_TASK STATEMENT_.
Going through the entries below, copy out each line that contains "CANONICAL".

(Collected data)
/-! ## §3 The theorem: both Legendre classes carry a non-zero coefficient -/

/-- **The θ-cycle engine of `stub_atP` (lead-g12 §3.4 (T4), IN THE KERNEL modulo the printed filtration calculus taken as
hypotheses).** Let `p ≥ 7`, `p ≡ 3 (mod 4)`, `𝔽` a field of characteristic `p`. Let `M j ⊆ 𝔽⟦q⟧` (`j : ℕ`) be `𝔽`-subspaces
(«the `q`-expansions of mod-`p` modular forms of weight `j`»), `w : 𝔽⟦q⟧ → ℕ` («the filtration») and `Θ : 𝔽⟦q⟧ →ₗ 𝔽⟦q⟧` an
operator with `Θ(∑ aₙ qⁿ) = ∑ n aₙ qⁿ` (`hΘ`), such that: (`hfil`) a non-zero `g ∈ M j` has `w g ≤ j` and `j ≡ w g (mod p−1)`
[Katz1973, Cor. 4.4.2; SwinnertonDyer1973, §3 Thm. 2]; (`hfil_mem`) `g ∈ M (w g)` (the filtration is attained); (`hM0`) `M 0`
consists of constants; (`hΘ_mem`) `Θ` maps `M j` to `M (j + p + 1)` [Katz1977, Thm. (1)]; (`hKatz`) a non-zero `g ∈ M j` with
`p ∤ w g` has `Θ g ≠ 0` and `w (Θ g) = w g + p + 1` [Katz1977, Thm. (2)]. THEN every non-zero `f ∈ M (k + (p+1)/2)` with
`k ∈ {(p+1)/4, (3p−1)/4}` and zero constant term has, for each `ε ∈ {1, −1}`, some index `n` with Legendre symbol `(n/p) = ε`
and `n`-th coefficient `≠ 0`. Proof: §1 (half-period relation under the contrary assumption) + Katz's rising law + the
arithmetic of §2. For the line: fed with (T1) «the `m`-cut Cohen–Eisenstein series `×θ₀(Q²z)^p` lies in such an `M (k + (p+1)/2)`
with these coefficients» this is (AtP⁶) = `stub_atP` up to the elementary descent of lead-g12 §3.3; no hypothesis is discharged
here (typing owed for `Γ₁(N)`, `p ∤ N`). Not claimed: anything about BSD. [Katz1977, Thm. (1)–(2) (LNM 601 p. 55)]
[Katz1973, §4.4] [SwinnertonDyer1973, §3] [Jochnowitz1982, §1] [AhlgrenBoylan2003, Thm. 3] -/
theorem exists_coeff_ne_zero_of_legendreSym_eq
    {p : ℕ} [Fact p.Prime] (h7 : 7 ≤ p) (hp4 : p % 4 = 3) [CharP 𝔽 p]
    (M : ℕ → Submodule 𝔽 (PowerSeries 𝔽)) (w : PowerSeries 𝔽 → ℕ)
    (Θ : PowerSeries 𝔽 →ₗ[𝔽] PowerSeries 𝔽)
    (hΘ : ∀ (g : PowerSeries 𝔽) (n : ℕ), coeff n (Θ g) = (n : 𝔽) * coeff n g)
    (hfil : ∀ (g : PowerSeries 𝔽) (j : ℕ), g ∈ M j → g ≠ 0 → w g ≤ j ∧ (p - 1) ∣ (j - w g))
    (hfil_mem : ∀ (g : PowerSeries 𝔽) (j : ℕ), g ∈ M j → g ≠ 0 → g ∈ M (w g))
    (hM0 : ∀ g ∈ M 0, g = C (constantCoeff g))
    (hΘ_mem : ∀ (g : PowerSeries 𝔽) (j : ℕ), g ∈ M j → Θ g ∈ M (j + p + 1))
    (hKatz : ∀ (g : PowerSeries 𝔽) (j : ℕ), g ∈ M j → g ≠ 0 → ¬ p ∣ w g →
      Θ g ≠ 0 ∧ w (Θ g) = w g + p + 1)
    {k : ℕ} (hk : k = (p + 1) / 4 ∨ k = (3 * p - 1) / 4)
    {f : PowerSeries 𝔽} (hf : f ∈ M (k + (p + 1) / 2)) (hf0 : f ≠ 0) (hc0 : constantCoeff f = 0)
    {ε : ℤ} (hε : ε = 1 ∨ ε = -1) :
    ∃ n : ℕ, legendreSym p n = ε ∧ coeff n f ≠ 0 := by
  by_contra hcon
  push Not at hcon
  -- `p = 4u + 3`, `u ≥ 1`
  obtain ⟨u, hpu⟩ : ∃ u, p = 4 * u + 3 := ⟨p / 4, by omega⟩
  have hu : 1 ≤ u := by omega
  have hp1 : p - 1 = 4 * u + 2 := by omega
  -- scalar invariance of the filtration
  have w_smul : ∀ (c : 𝔽) (g : PowerSeries 𝔽) (j : ℕ), c ≠ 0 → g ∈ M j → g ≠ 0 →
      w (c • g) = w g := by
    intro c g j hc hg hg0
    have hcg0 : c • g ≠ 0 := smul_ne_zero hc hg0
    have h1 : c • g ∈ M (w g) := (M (w g)).smul_mem c (hfil_mem g j hg hg0)
    have h2 : g ∈ M (w (c • g)) := by
      have := (M (w (c • g))).smul_mem c⁻¹ (hfil_mem (c • g) j ((M j).smul_mem c hg) hcg0)
      rwa [smul_smul, inv_mul_cancel₀ hc, one_smul] at this
    exact le_antisymm (hfil _ _ h1 hcg0).1 (hfil _ _ h2 hg0).1
  -- the iterates are forms of weight `κ + i (p+1)`
  have hform : ∀ i, (Θ ^ i) f ∈ M (k + (p + 1) / 2 + i * (p + 1)) := by
    intro i
    induction i with
    | zero => simpa using hf
    | succ i ih =>
      have h := hΘ_mem _ _ ih
      have e : k + (p + 1) / 2 + (i + 1) * (p + 1) = k + (p + 1) / 2 + i * (p + 1) + p + 1 := by ring
      rw [pow_succ', Module.End.mul_apply, e]
      exact h
  -- the filtration of `f`
  obtain ⟨hwle, hwdvd⟩ := hfil f _ hf hf0
  have hwf0 : w f ≠ 0 := by
    intro hw0
    have hmem : f ∈ M 0 := hw0 ▸ hfil_mem f _ hf hf0
    have h := hM0 f hmem
    rw [hc0, map_zero] at h
    exact hf0 h
  have hcases : (k + (p + 1) / 2 = 3 * u + 3 ∧ w f = 3 * u + 3) ∨
      (k + (p + 1) / 2 = 5 * u + 4 ∧ (w f = 5 * u + 4 ∨ w f = u + 2)) := by
    rcases hk with hk | hk
    · left
      have hκ : k + (p + 1) / 2 = 3 * u + 3 := by omega
      refine ⟨hκ, ?_⟩
      rw [hκ] at hwle hwdvd
      rw [hp1] at hwdvd
      by_contra hne
      have hpos : 0 < 3 * u + 3 - w f := by omega
      have := Nat.le_of_dvd hpos hwdvd
      omega
    · right
      have hκ : k + (p + 1) / 2 = 5 * u + 4 := by omega
      refine ⟨hκ, ?_⟩
      rw [hκ] at hwle hwdvd
      rw [hp1] at hwdvd
      obtain ⟨c, hc⟩ := hwdvd
      have hc2 : c ≤ 1 := by
        by_contra h
        push Not at h
        have : (4 * u + 2) * 2 ≤ (4 * u + 2) * c := Nat.mul_le_mul_left _ h
        omega
      interval_cases c <;> omega
  have hndvd0 : ¬ p ∣ w f := by
    rcases hcases with ⟨-, hw⟩ | ⟨-, hw | hw⟩
    · rw [hw]
      exact Nat.not_dvd_of_pos_of_lt (by omega) (by omega)
    · rw [hw, show 5 * u + 4 = p + (u + 1) by omega]
      intro h
      exact Nat.not_dvd_of_pos_of_lt (by omega : 0 < u + 1) (by omega : u + 1 < p)
        ((Nat.dvd_add_right (dvd_refl p)).mp h)
    · rw [hw]
      exact Nat.not_dvd_of_pos_of_lt (by omega) (by omega)
  -- `Θ f ≠ 0`, hence all iterates are non-zero forms
  have hΘf : Θ f ≠ 0 := (hKatz f _ hf hf0 hndvd0).1
  have hne : ∀ i, (Θ ^ i) f ≠ 0 := theta_pow_apply_ne_zero Θ hΘ hΘf
  -- the rising law, the bound, the half-periodicity for `W i := w (Θ^i f)`
  have hstep : ∀ i, ¬ p ∣ w ((Θ ^ i) f) → w ((Θ ^ (i + 1)) f) = w ((Θ ^ i) f) + p + 1 := by
    intro i hi
    have h := (hKatz _ _ (hform i) (hne i) hi).2
    rw [pow_succ', Module.End.mul_apply]
    exact h
  have hbound : ∀ i, w ((Θ ^ (i + 1)) f) ≤ w ((Θ ^ i) f) + p + 1 ∧
      (p - 1) ∣ (w ((Θ ^ i) f) + p + 1 - w ((Θ ^ (i + 1)) f)) := by
    intro i
    have hg := hfil_mem _ _ (hform i) (hne i)
    have hΘg := hΘ_mem _ _ hg
    have hne' : Θ ((Θ ^ i) f) ≠ 0 := by
      rw [← Module.End.mul_apply, ← pow_succ']
      exact hne (i + 1)
    have h := hfil _ _ hΘg hne'
    rw [pow_succ', Module.End.mul_apply]
    exact h
  have hper : ∀ i, 1 ≤ i → w ((Θ ^ (i + p / 2)) f) = w ((Θ ^ i) f) := by
    intro i hi
    have key := theta_pow_add_div_two_eq_neg_smul Θ hΘ hε hcon hi
    rw [key]
    refine w_smul _ _ _ ?_ (hform i) (hne i)
    rcases hε with h | h <;> simp [h]
  -- the arithmetic of §2
  rcases hcases with ⟨-, hw⟩ | ⟨-, hw⟩
  · exact thetaCycle_contradiction_low p u hpu hu (fun i => w ((Θ ^ i) f)) hstep hbound hper
      (by simpa using hw)
  · exact thetaCycle_contradiction_high p u hpu hu (fun i => w ((Θ ^ i) f)) hstep hper
      (by simpa using hw)

end Summit.BirchSwinnertonDyer.BirchSwinnertonDyer.Theorems.PrintCFram.ThetaCycle

end
import Summits.MatrixMultiplication.OmegaCensus.SmallFormats.EtaSpecialFinTwo
import Summits.MatrixMultiplication.OmegaCensus.SmallFormats.InvertiblePointNearLineColumns
import HarnessLib

/-!
# ω-census family (a): CASE B of a rank-one ω with a NON-η-special removed class is impossible — kernel form of desk law §8(a)

Cell `pub-omega` (unit `pub-omega-tensor-g26`), topic `Summits/MatrixMultiplication/OmegaCensus` (sub-folder `SmallFormats`).
Framing (verbatim): lottery ticket; floor = certified bounds/negative ranges. HONEST FRAMING: an elementary structural no-go over an arbitrary
field (`m = 2`), companion of `near_not_lineColumnShape_wide` (p501624) and of `InvertiblePointNearEtaSpecial` (p519828); it is the kernel form
of the desk law `NEAR-STRUCTURE.md` §8(a) by which the tensor ω-engine (`kitjob-nearomega2`) closes 'case B' of the rank-one ω-classes whose
left vector `η` is NOT that of the removed class. No rank bound; nothing on `ω`.

**Statement (`near_caseB_removed_not_etaSpecial`).** Near-frame point of `⟨2,2,n⟩` (`X₀ = 1`, `|O| = 2n + 1`, frame data `ρ, σ, l, j₀` as in
`InvertiblePointNearFrame`), a line-column shape `J` (column `j ∈ J` of every `W_t`, `t ∉ O`, and of `W_{j₀}` on the line `k ζ_j`) with at least two
free columns and `|ι| ≤ 2n + 2|J|` (census: `20 ≤ 12 + 8`), a functional `η ≠ 0` on `k²` and a vector `b̂ ∈ kⁿ` with a nonzero free part such
that `ω̂ := η ∘ (· b̂)` kills every `Z`-output (`η(W_t b̂) = 0`, `t ∉ O`) but NOT `Q = W_{j₀}` (`η(W_{j₀} b̂) ≠ 0`, 'case B'). Then the removed class
`c_{j₀} = f_{j₀}/f_{j₀}(1)` is η-special (`c_{j₀}(X) = η(X u)` for some `u`). Proof (§8(a)): by the ω-law every term is either an N-term
(`l_s = 0`, `W_s b̂ = 0`) or has `c_s ∈ R_η + k c_{j₀}`; all the latter vanish at `X⁺ := m ⊗ λ⁺` (`m` spans `ker η`, `c_{j₀}(X⁺) = 0`), so Brent's
column `b̂` at `X⁺` gives `λ⁺·(Y b̂) = 0` on `K₀ = ⋂_{t∉O} ker g_t`; the defect functionals `e(·,Y)` (`Y ∈ K₀`) lie in `R_η + k c_{j₀}` and vanish at
`1`, so two evaluations kill them; hence `K₁ := {Y ∈ K₀ : e(·,Y) = 0, Y b̂ = 0}` has codimension `≤ |Z| + 3`, its line columns vanish
(`nearLineCol_eq`), so `K₁ =` the matrices supported on the free columns with `Y b̂ = 0` — nonzero, `X`-stable, with exact transport — and some `f_s`
would be multiplicative (`not_mul_hom_matrix_two`).
-/

namespace Summit.MatrixMultiplication.OmegaCensus.SmallFormats

open Module Matrix Literature.Computability.AlgebraicComplexity

variable {k : Type*} [Field k] {n : ℕ} {ι : Type*} [Fintype ι]

section CaseB

variable (β : BilinComp (mulBilin k 2 2 n) ι) (O : Finset ι)
/-- **THE KNIT AT THE CANONICAL READING OF RECORD, LEAF FORM** (one family carrying a Stage-13 datum of record). [folklore] -/
theorem s_N16_readingOfRecord₁₃Sep_of_leafSlot
    (h : ∀ (F : T4Family), (∃ D : Datum F N, IsDatumOfRecord₁₃CSep F N D) →
      InEndRegime (ne3OfRecord₁₁ F (ne3ConstLayerOfRecord₁₁ F N (ℓ₃ F))) ∧ LeafSlot (ne3OfRecord₁₁ F (ne3ConstLayerOfRecord₁₁ F N (ℓ₃ F)))) :
    S_N16 (RRec₁₃Sep (readingOfRecord₁₃Sep w1 ℓ₃ ne2 ne1)) :=
  s_N16_rRec₁₃Sep_of_constLayer_leafSlot _ (fun F => ne3ConstLayerOfRecord₁₁ F N (ℓ₃ F)) (readingOfRecord₁₃Sep_ne3 w1 ℓ₃ ne2 ne1) h

/-- **`S_N16Holder β` AT THE REGIME-RESTRICTED READING OF RECORD** IS «`N16HolderAt (ne3OfRecord₁₁ F (ne3ConstLayerOfRecord₁₁ F N (ℓ₃ F))) β` for every family carrying an
admissible Stage-13 tuple with provisos in `Rg`» (module 20's `s_N16Holder_rRec₁₃SepOn_iff_ofRecord` at `rfl`). [folklore] -/
theorem s_N16Holder_readingOfRecord₁₃SepOn_iff :
    S_N16Holder β (RRec₁₃SepOn (readingOfRecord₁₃Sep w1 ℓ₃ ne2 ne1) Rg) ↔
      ∀ (F : T4Family), (∃ θ : Stage13Params F N, θ.Provisos₁₃Sep F N ∧ Rg F θ ∧ θ.Admissible F N) →
        N16HolderAt (ne3OfRecord₁₁ F (ne3ConstLayerOfRecord₁₁ F N (ℓ₃ F))) β :=
  s_N16Holder_rRec₁₃SepOn_iff_ofRecord β _ Rg ℓ₃ (readingOfRecord₁₃Sep_ne3 w1 ℓ₃ ne2 ne1)

/-- **`S_N16Holder β` AT THE CANONICAL READING OF RECORD** IS «`N16HolderAt … β` for every family carrying a Stage-13 datum of record». [folklore] -/
theorem s_N16Holder_readingOfRecord₁₃Sep_iff :
    S_N16Holder β (RRec₁₃Sep (readingOfRecord₁₃Sep w1 ℓ₃ ne2 ne1)) ↔
      ∀ (F : T4Family), (∃ D : Datum F N, IsDatumOfRecord₁₃CSep F N D) → N16HolderAt (ne3OfRecord₁₁ F (ne3ConstLayerOfRecord₁₁ F N (ℓ₃ F))) β :=
  s_N16Holder_rRec₁₃Sep_iff_of_constLayer β _ (fun F => ne3ConstLayerOfRecord₁₁ F N (ℓ₃ F)) (readingOfRecord₁₃Sep_ne3 w1 ℓ₃ ne2 ne1)

/-- **N21's β-FACE AT THE REGIME-RESTRICTED READING OF RECORD**: under the candidate stub, the β-root `CovRootHolder` at RR-1's period, the reading's letters `ℓ₃ F` and the data of
record, at every guarded family (module 20's `covRootHolder_rRec₁₃SepOn_ofRecord` at `rfl`). [folklore] -/
theorem covRootHolder_readingOfRecord₁₃SepOn (hS : S_N16Holder β (RRec₁₃SepOn (readingOfRecord₁₃Sep w1 ℓ₃ ne2 ne1) Rg)) (F : T4Family) {θ : Stage13Params F N}
    (hP : θ.Provisos₁₃Sep F N) (hRg : Rg F θ) (hθ : θ.Admissible F N) :
    CovRootHolder 4 (sfClass 4 (ne3LOfRecord₁₁ F) (ne3NperOfRecord₁₁ F 0 0) (ℓ₃ F).ε) (ne3LOfRecord₁₁ F) (ne3NperOfRecord₁₁ F 0 0) (ℓ₃ F).b (ℓ₃ F).g (ℓ₃ F).C
      (ℓ₃ F).Λ₁ (ℓ₃ F).Λ₂' β (ne3DomOfRecord₁₁ F N 0 0) :=
  covRootHolder_rRec₁₃SepOn_ofRecord β _ Rg ℓ₃ (readingOfRecord₁₃Sep_ne3 w1 ℓ₃ ne2 ne1) hS F hP hRg hθ

/-- **THE KNIT AT THE REGIME-RESTRICTED READING OF RECORD, HOLDER LEAF FORM** (`0 ≤ β ≤ 1`): the H-proviso `InEndRegimeH` and dag-n16-c's `LeafSlotHolder · β` at RR-1's one bundle
of every guarded family ⇒ `S_N16Holder β` there (module 20 §2b's closer at `rfl`). [folklore] -/
theorem s_N16Holder_readingOfRecord₁₃SepOn_of_leafSlotHolder (hβ0 : 0 ≤ β) (hβ1 : β ≤ 1)
    (h : ∀ (F : T4Family), (∃ θ : Stage13Params F N, θ.Provisos₁₃Sep F N ∧ Rg F θ ∧ θ.Admissible F N) →
      InEndRegimeH (ne3OfRecord₁₁ F (ne3ConstLayerOfRecord₁₁ F N (ℓ₃ F))) ∧ LeafSlotHolder (ne3OfRecord₁₁ F (ne3ConstLayerOfRecord₁₁ F N (ℓ₃ F))) β) :
    S_N16Holder β (RRec₁₃SepOn (readingOfRecord₁₃Sep w1 ℓ₃ ne2 ne1) Rg) :=
  s_N16Holder_rRec₁₃SepOn_of_constLayer_leafSlotHolder β _ Rg hβ0 hβ1 (fun F => ne3ConstLayerOfRecord₁₁ F N (ℓ₃ F)) (readingOfRecord₁₃Sep_ne3 w1 ℓ₃ ne2 ne1) h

_ANSWER BELOW_.
/-- **THE KNIT AT THE CANONICAL READING OF RECORD, LEAF FORM** (one family carrying a Stage-13 datum of record). [folklore] -/
/-- **`S_N16Holder β` AT THE CANONICAL READING OF RECORD** IS «`N16HolderAt … β` for every family carrying a Stage-13 datum of record». [folklore] -/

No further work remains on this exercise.